> How to complete this task
Output the opening lines of the records exactly. End with the line that contains "(same seat, filed".

> Stored records
##############################
import Literature.IUT.HodgeTheaters.TemperedCoveringsCor23iiiProofs
import Literature.IUT.HodgeTheaters.TemperedCoveringsCenterFree
import HarnessLib

/-!
# [IUTchI] Cor. 2.3 (iii): tightness of the "In particular" kernel (kurims p. 47), PROOFS — thin complement

Mochizuki, *Inter-universal Teichmüller theory I: construction of Hodge theaters*, kurims
manuscript (May 2020), §2, Cor. 2.3 (iii) p. 47 [cite: Mochizuki2012, Cor 2.3(iii) p.47] (D-0012 claim
key; series status DISPUTED).  PROOF-ONLY, no definitions, nothing printed is asserted outright.

v2 (2026-08-25): this module is now a THIN COMPLEMENT of
`Literature.IUT.HodgeTheaters.TemperedCoveringsCor23iiiProofs` (abc-iut-w4-d058, the holder of DAG node
`IUTchI:Cor2.3(iii)` by first claim stamp), which carries the kernel of record
`StableCurveTemperedData.cor23iii_of_slim` (the typed `Cor23iii D` from Cor. 2.3 (i), (ii), the slimness
of `Δ̂_{X,ℍ}`, the centre-freeness of `G_k` and the descent of the outer `G_k`-action).  v1 of this file
(same seat, filed in a claim race) duplicated that kernel under identical names; every duplicated
declaration is REMOVED here so that the two modules can be imported together.  What remains is the part
the kernel of record does not contain — the CONVERSES, i.e. the tightness of its hypotheses:

* `surjective_normalizer_iff_conj_stable` — for a surjection `pr : P ↠ G` and `M ⊆ P`: `N_P(M) ↠ G` iff
  every `g ∈ P` carries `M` to a `Ker(pr)`-conjugate of `M` (the group-theoretic content of the
  "In particular" of Cor. 2.3 (i), "the natural outer actions of `G_k` … determine natural outer actions
  of `G_k` on `Δ_{X,ℍ}`", as used in (iii) with `Π_{X,ℍ}` "defined so as to render the sequences exact");
* `StableCurveTemperedData.surjective_piTpXH_iff`, `….surjective_piHatXH_iff` — the two instances;
* `StableCurveTemperedData.cor23iii_iff_slim_and_stable` — given Cor. 2.3 (i), (ii) and `Z(G_k) = 1`,
  under hypothesis (a)/(b) of (iii) the typed `Cor23iii D` is EQUIVALENT to "`Δ̂_{X,ℍ}` is slim and the
  outer `G_k`-actions descend to `Δ^tp_{X,ℍ}`, `Δ̂_{X,ℍ}`": the residual hypotheses of the kernel of
  record are exactly the content of the node beyond (i)/(ii) — nothing was assumed away.

v3 adds, on top of abc-iut-w4-d060's `TemperedCoveringsCenterFree` (Cor. 2.3 (ii) transports the
tempered surjectivity to the profinite one, `prHat_piHatXH_surjective`):
* `StableCurveTemperedData.outerHat_of_outerTp` — the PROFINITE descent hypothesis FOLLOWS from the
  tempered one and Cor. 2.3 (ii) (so the interface atom `outerHat_of_graphStable` of the kernel of record
  is redundant);
* `StableCurveTemperedData.cor23iii_iff_slim_and_outerTp` — the sharp form of the tightness statement:
  given (i), (ii), `Z(G_k) = 1`, under (a)/(b), `Cor23iii D ⟺ (Δ̂_{X,ℍ} slim ∧ tempered descent)`.

The slimness of `Δ̂_{X,ℍ}` (print pp. 48–49) is proved in none of these files (AFTER-MERGE input, named
hypothesis; abc-iut-w4-d070's `TemperedCoveringsSlimness*` reduces it to per-level inputs).  typed ≠
proved; no side taken on [IUTchIII] Cor. 3.12.
-/

namespace Literature.IUT.HodgeTheaters

open Pointwise
open Literature.AlgebraicGeometry.Frobenioids (IsSlimGroup)

universe u

/-! ### Group theory: surjectivity of a normaliser onto the quotient ⟺ conjugacy-stability -/

section GroupTheory

variable {P : Type*} [Group P] {G : Type*} [Group G]

/-- `Inn(n) · M = M` for `n` in the normaliser of `M`. [folklore] -/
private theorem conj_smul_eq_self_of_mem_normalizer' {M : Subgroup P} {n : P}
    (hn : n ∈ Subgroup.normalizer (M : Set P)) : MulAut.conj n • M = M := by
  ext x
  rw [Subgroup.mem_pointwise_smul_iff_inv_smul_mem, MulAut.smul_def, MulAut.conj_inv_apply]
  exact (Subgroup.mem_normalizer_iff''.mp hn x).symm

/-- `g · M · g⁻¹ = d · M · d⁻¹` when `d⁻¹ g` normalises `M`. [folklore] -/
private theorem conj_smul_eq_conj_smul_of_mem_normalizer (M : Subgroup P) {g d : P}
    (h : d⁻¹ * g ∈ Subgroup.normalizer (M : Set P)) : MulAut.conj g • M = MulAut.conj d • M := by
  have := conj_smul_eq_self_of_mem_normalizer' h
  rw [map_mul, mul_smul] at this
  calc MulAut.conj g • M = MulAut.conj d • (MulAut.conj d⁻¹ • (MulAut.conj g • M)) := by
        rw [← mul_smul, ← map_mul, mul_inv_cancel, map_one, one_smul]
    _ = MulAut.conj d • M := by rw [this]

/-- **Surjectivity of `N_P(M) → G` ⟺ stability of the `Ker`-conjugacy class of `M`.**  For a surjection
`pr : P ↠ G` and a subgroup `M ⊆ P`: the normaliser `N_P(M)` surjects onto `G` iff every `g ∈ P` carries
`M` to a `Ker(pr)`-conjugate of `M` — i.e. iff the outer action of `G = P/Ker(pr)` on `Ker(pr)` preserves
the `Ker(pr)`-conjugacy class of `M`.  (⇐) is abc-iut-w4-d058's `surjective_normalizer_of_outer`; (⇒):
for `g ∈ P` pick `n ∈ N_P(M)` over `pr g`, then `d := g n⁻¹ ∈ Ker(pr)` and `g M g⁻¹ = d M d⁻¹`.
[cite: Mochizuki2012, Cor 2.3(i) p.47] -/
theorem surjective_normalizer_iff_conj_stable (pr : P →* G) (hpr : Function.Surjective pr)
    (M : Subgroup P) :
    Function.Surjective (pr.comp (Subgroup.normalizer (M : Set P)).subtype) ↔
      ∀ g : P, ∃ d ∈ pr.ker, MulAut.conj g • M = MulAut.conj d • M := by
  refine ⟨fun hs g => ?_, surjective_normalizer_of_outer pr hpr M⟩
  obtain ⟨⟨n, hn⟩, hng⟩ := hs (pr g)
  rw [MonoidHom.comp_apply, Subgroup.subtype_apply] at hng
  refine ⟨g * n⁻¹, by rw [MonoidHom.mem_ker, map_mul, map_inv, hng, mul_inv_cancel], ?_⟩
  apply conj_smul_eq_conj_smul_of_mem_normalizer
  rw [mul_inv_rev, inv_inv, inv_mul_cancel_right]
  exact hn

end GroupTheory

/-! ### [IUTchI] Cor. 2.3 (iii) for the data `D`: the converses -/

namespace StableCurveTemperedData

variable (D : StableCurveTemperedData.{u})

/-- **Cor. 2.3 (iii), surjectivity `Π^tp_{X,ℍ} ↠ G_k` ⟺ descent of the outer action (tempered).**  The
normaliser `Π^tp_{X,ℍ}` of `Δ^tp_{X,ℍ}` in `Π^tp_X` surjects onto `G_k` iff conjugation by every element of
`Π^tp_X` carries `Δ^tp_{X,ℍ}` to a `Δ^tp_X`-conjugate of itself (the hypothesis `hOutTp` of the kernel of
record `cor23iii_of_slim`). [cite: Mochizuki2012, Cor 2.3(iii) p.47] -/
theorem surjective_piTpXH_iff :
    Function.Surjective (D.prTp.comp D.piTpXH.subtype) ↔
      ∀ g : D.PiTp, ∃ d : D.DeltaTp, MulAut.conj g • (D.deltaTpH.map D.DeltaTp.subtype) =
        MulAut.conj (d : D.PiTp) • (D.deltaTpH.map D.DeltaTp.subtype) := by
  refine (surjective_normalizer_iff_conj_stable D.prTp D.prTp_surjective _).trans
    ⟨fun h g => ?_, fun h g => ?_⟩
  · obtain ⟨d, hd, h⟩ := h g
    exact ⟨⟨d, hd⟩, h⟩
  · obtain ⟨d, h⟩ := h g
    exact ⟨d, d.2, h⟩

/-- **Cor. 2.3 (iii), surjectivity `Π̂_{X,ℍ} ↠ G_k` ⟺ descent of the outer action (profinite).**
[cite: Mochizuki2012, Cor 2.3(iii) p.47] -/
theorem surjective_piHatXH_iff :
    Function.Surjective (D.prHat.comp D.piHatXH.subtype) ↔
      ∀ γ : D.PiHat, ∃ d : D.DeltaHat, MulAut.conj γ • (D.deltaHatH.map D.DeltaHat.subtype) =
        MulAut.conj (d : D.PiHat) • (D.deltaHatH.map D.DeltaHat.subtype) := by
  refine (surjective_normalizer_iff_conj_stable D.prHat D.prHat_surjective _).trans
    ⟨fun h g => ?_, fun h g => ?_⟩
  · obtain ⟨d, hd, h⟩ := h g
    exact ⟨⟨d, hd⟩, h⟩
  · obtain ⟨d, h⟩ := h g
    exact ⟨d, d.2, h⟩

/-- **Tightness of the Cor. 2.3 (iii) kernel.**  Given Cor. 2.3 (i) and (ii) for `D` and `Z(G_k) = 1`
([AbsAnab] Thm. 1.1.1 (ii)), under hypothesis (a)/(b) of (iii) the typed `Cor23iii D` is EQUIVALENT to:
`Δ̂_{X,ℍ}` is slim, and the outer `G_k`-actions descend to `Δ^tp_{X,ℍ}` and to `Δ̂_{X,ℍ}` (the hypotheses
`hslim`, `hOutTp`, `hOutHat` of abc-iut-w4-d058's `cor23iii_of_slim`).  So the kernel of record assumes
nothing beyond the content of the node. [cite: Mochizuki2012, Cor 2.3(iii) p.47] -/
theorem cor23iii_iff_slim_and_stable [T2Space D.PiHat] (hi : D.Cor23i) (hii : D.Cor23ii)
    (hGk : Subgroup.center D.Gk = ⊥) (hyp : D.Cor23Hyp) :
    Literature.IUT.HodgeTheaters.StableCurveTemperedData.Cor23iii D ↔
      IsSlimGroup D.deltaHatH ∧
        (∀ g : D.PiTp, ∃ d : D.DeltaTp, MulAut.conj g • (D.deltaTpH.map D.DeltaTp.subtype) =
          MulAut.conj (d : D.PiTp) • (D.deltaTpH.map D.DeltaTp.subtype)) ∧
        ∀ γ : D.PiHat, ∃ d : D.DeltaHat, MulAut.conj γ • (D.deltaHatH.map D.DeltaHat.subtype) =
          MulAut.conj (d : D.PiHat) • (D.deltaHatH.map D.DeltaHat.subtype) := by
  constructor
  · intro h
    exact ⟨h.slim hyp, D.surjective_piTpXH_iff.mp (h.exact_tp hyp).2,
      D.surjective_piHatXH_iff.mp (h.exact_hat hyp).2⟩
  · rintro ⟨hslim, hOutTp, hOutHat⟩
    exact D.cor23iii_of_slim hi hii (fun _ => hslim) hGk hOutTp hOutHat

/-- **The surjectivity clauses of the typed `Cor23iii` DETERMINE the descent hypotheses** — the
direction the kernel of record does not state: from `Cor23iii D` (under (a)/(b)) the outer
`G_k`-actions descend to `Δ^tp_{X,ℍ}` and `Δ̂_{X,ℍ}`. [cite: Mochizuki2012, Cor 2.3(iii) p.47] -/
theorem outer_of_cor23iii (h : Literature.IUT.HodgeTheaters.StableCurveTemperedData.Cor23iii D)
    (hyp : D.Cor23Hyp) :
    (∀ g : D.PiTp, ∃ d : D.DeltaTp, MulAut.conj g • (D.deltaTpH.map D.DeltaTp.subtype) =
        MulAut.conj (d : D.PiTp) • (D.deltaTpH.map D.DeltaTp.subtype)) ∧
      ∀ γ : D.PiHat, ∃ d : D.DeltaHat, MulAut.conj γ • (D.deltaHatH.map D.DeltaHat.subtype) =
        MulAut.conj (d : D.PiHat) • (D.deltaHatH.map D.DeltaHat.subtype) :=
  ⟨D.surjective_piTpXH_iff.mp (h.exact_tp hyp).2, D.surjective_piHatXH_iff.mp (h.exact_hat hyp).2⟩

/-- **The profinite descent follows from the tempered descent and Cor. 2.3 (ii).**  If every
`g Δ^tp_{X,ℍ} g⁻¹` (`g ∈ Π^tp_X`) is a `Δ^tp_X`-conjugate of `Δ^tp_{X,ℍ}`, then every `γ Δ̂_{X,ℍ} γ⁻¹`
(`γ ∈ Π̂_X`) is a `Δ̂_X`-conjugate of `Δ̂_{X,ℍ}`: the tempered descent gives `Π^tp_{X,ℍ} ↠ G_k`
(abc-iut-w4-d058), Cor. 2.3 (ii) transports it to `Π̂_{X,ℍ} ↠ G_k` (abc-iut-w4-d060's
`prHat_piHatXH_surjective`), and surjectivity of the normaliser is EQUIVALENT to descent
(`surjective_piHatXH_iff`).  Hence the hypothesis `hOutHat` of the kernel of record is implied by
`hOutTp` + (ii). [cite: Mochizuki2012, Cor 2.3(iii) p.47] -/
theorem outerHat_of_outerTp (hii : D.Cor23ii)
    (hOutTp : ∀ g : D.PiTp, ∃ d : D.DeltaTp, MulAut.conj g • (D.deltaTpH.map D.DeltaTp.subtype) =
      MulAut.conj (d : D.PiTp) • (D.deltaTpH.map D.DeltaTp.subtype)) :
    ∀ γ : D.PiHat, ∃ d : D.DeltaHat, MulAut.conj γ • (D.deltaHatH.map D.DeltaHat.subtype) =
      MulAut.conj (d : D.PiHat) • (D.deltaHatH.map D.DeltaHat.subtype) :=
  D.surjective_piHatXH_iff.mp
    (D.prHat_piHatXH_surjective hii (D.piTpXH_surjective_of_outer hOutTp))

/-- **Sharp tightness of the Cor. 2.3 (iii) kernel.**  Given Cor. 2.3 (i), (ii) for `D` and `Z(G_k) = 1`,
under hypothesis (a)/(b) of (iii) the typed `Cor23iii D` is EQUIVALENT to: `Δ̂_{X,ℍ}` is slim and the
outer `G_k`-action descends to `Δ^tp_{X,ℍ}` (tempered side only) — i.e. exactly the hypotheses of
abc-iut-w4-d060's `cor23iii_of_slim_of_stable` / `cor23iii_of_slim_of_surjective` (up to the shape of the
stability binder, `surjective_piTpXH_iff`). [cite: Mochizuki2012, Cor 2.3(iii) p.47] -/
theorem cor23iii_iff_slim_and_outerTp [T2Space D.PiHat] (hi : D.Cor23i) (hii : D.Cor23ii)
    (hGk : Subgroup.center D.Gk = ⊥) (hyp : D.Cor23Hyp) :
    Literature.IUT.HodgeTheaters.StableCurveTemperedData.Cor23iii D ↔
      IsSlimGroup D.deltaHatH ∧
        ∀ g : D.PiTp, ∃ d : D.DeltaTp, MulAut.conj g • (D.deltaTpH.map D.DeltaTp.subtype) =
          MulAut.conj (d : D.PiTp) • (D.deltaTpH.map D.DeltaTp.subtype) :=
  ⟨fun h => ⟨h.slim hyp, D.surjective_piTpXH_iff.mp (h.exact_tp hyp).2⟩,
    fun h => D.cor23iii_of_slim_of_surjective hi hii (fun _ => h.1) hGk
      (D.surjective_piTpXH_iff.mpr h.2)⟩

end StableCurveTemperedData

end Literature.IUT.HodgeTheaters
##############################
> Solution below
import Literature.IUT.HodgeTheaters.TemperedCoveringsCor23iiiProofs
import Literature.IUT.HodgeTheaters.TemperedCoveringsCenterFree
import HarnessLib

/-!
# [IUTchI] Cor. 2.3 (iii): tightness of the "In particular" kernel (kurims p. 47), PROOFS — thin complement

Mochizuki, *Inter-universal Teichmüller theory I: construction of Hodge theaters*, kurims
manuscript (May 2020), §2, Cor. 2.3 (iii) p. 47 [cite: Mochizuki2012, Cor 2.3(iii) p.47] (D-0012 claim
key; series status DISPUTED).  PROOF-ONLY, no definitions, nothing printed is asserted outright.

v2 (2026-08-25): this module is now a THIN COMPLEMENT of
`Literature.IUT.HodgeTheaters.TemperedCoveringsCor23iiiProofs` (abc-iut-w4-d058, the holder of DAG node
`IUTchI:Cor2.3(iii)` by first claim stamp), which carries the kernel of record
`StableCurveTemperedData.cor23iii_of_slim` (the typed `Cor23iii D` from Cor. 2.3 (i), (ii), the slimness
of `Δ̂_{X,ℍ}`, the centre-freeness of `G_k` and the descent of the outer `G_k`-action).  v1 of this file
(same seat, filed in a claim race) duplicated that kernel under identical names; every duplicated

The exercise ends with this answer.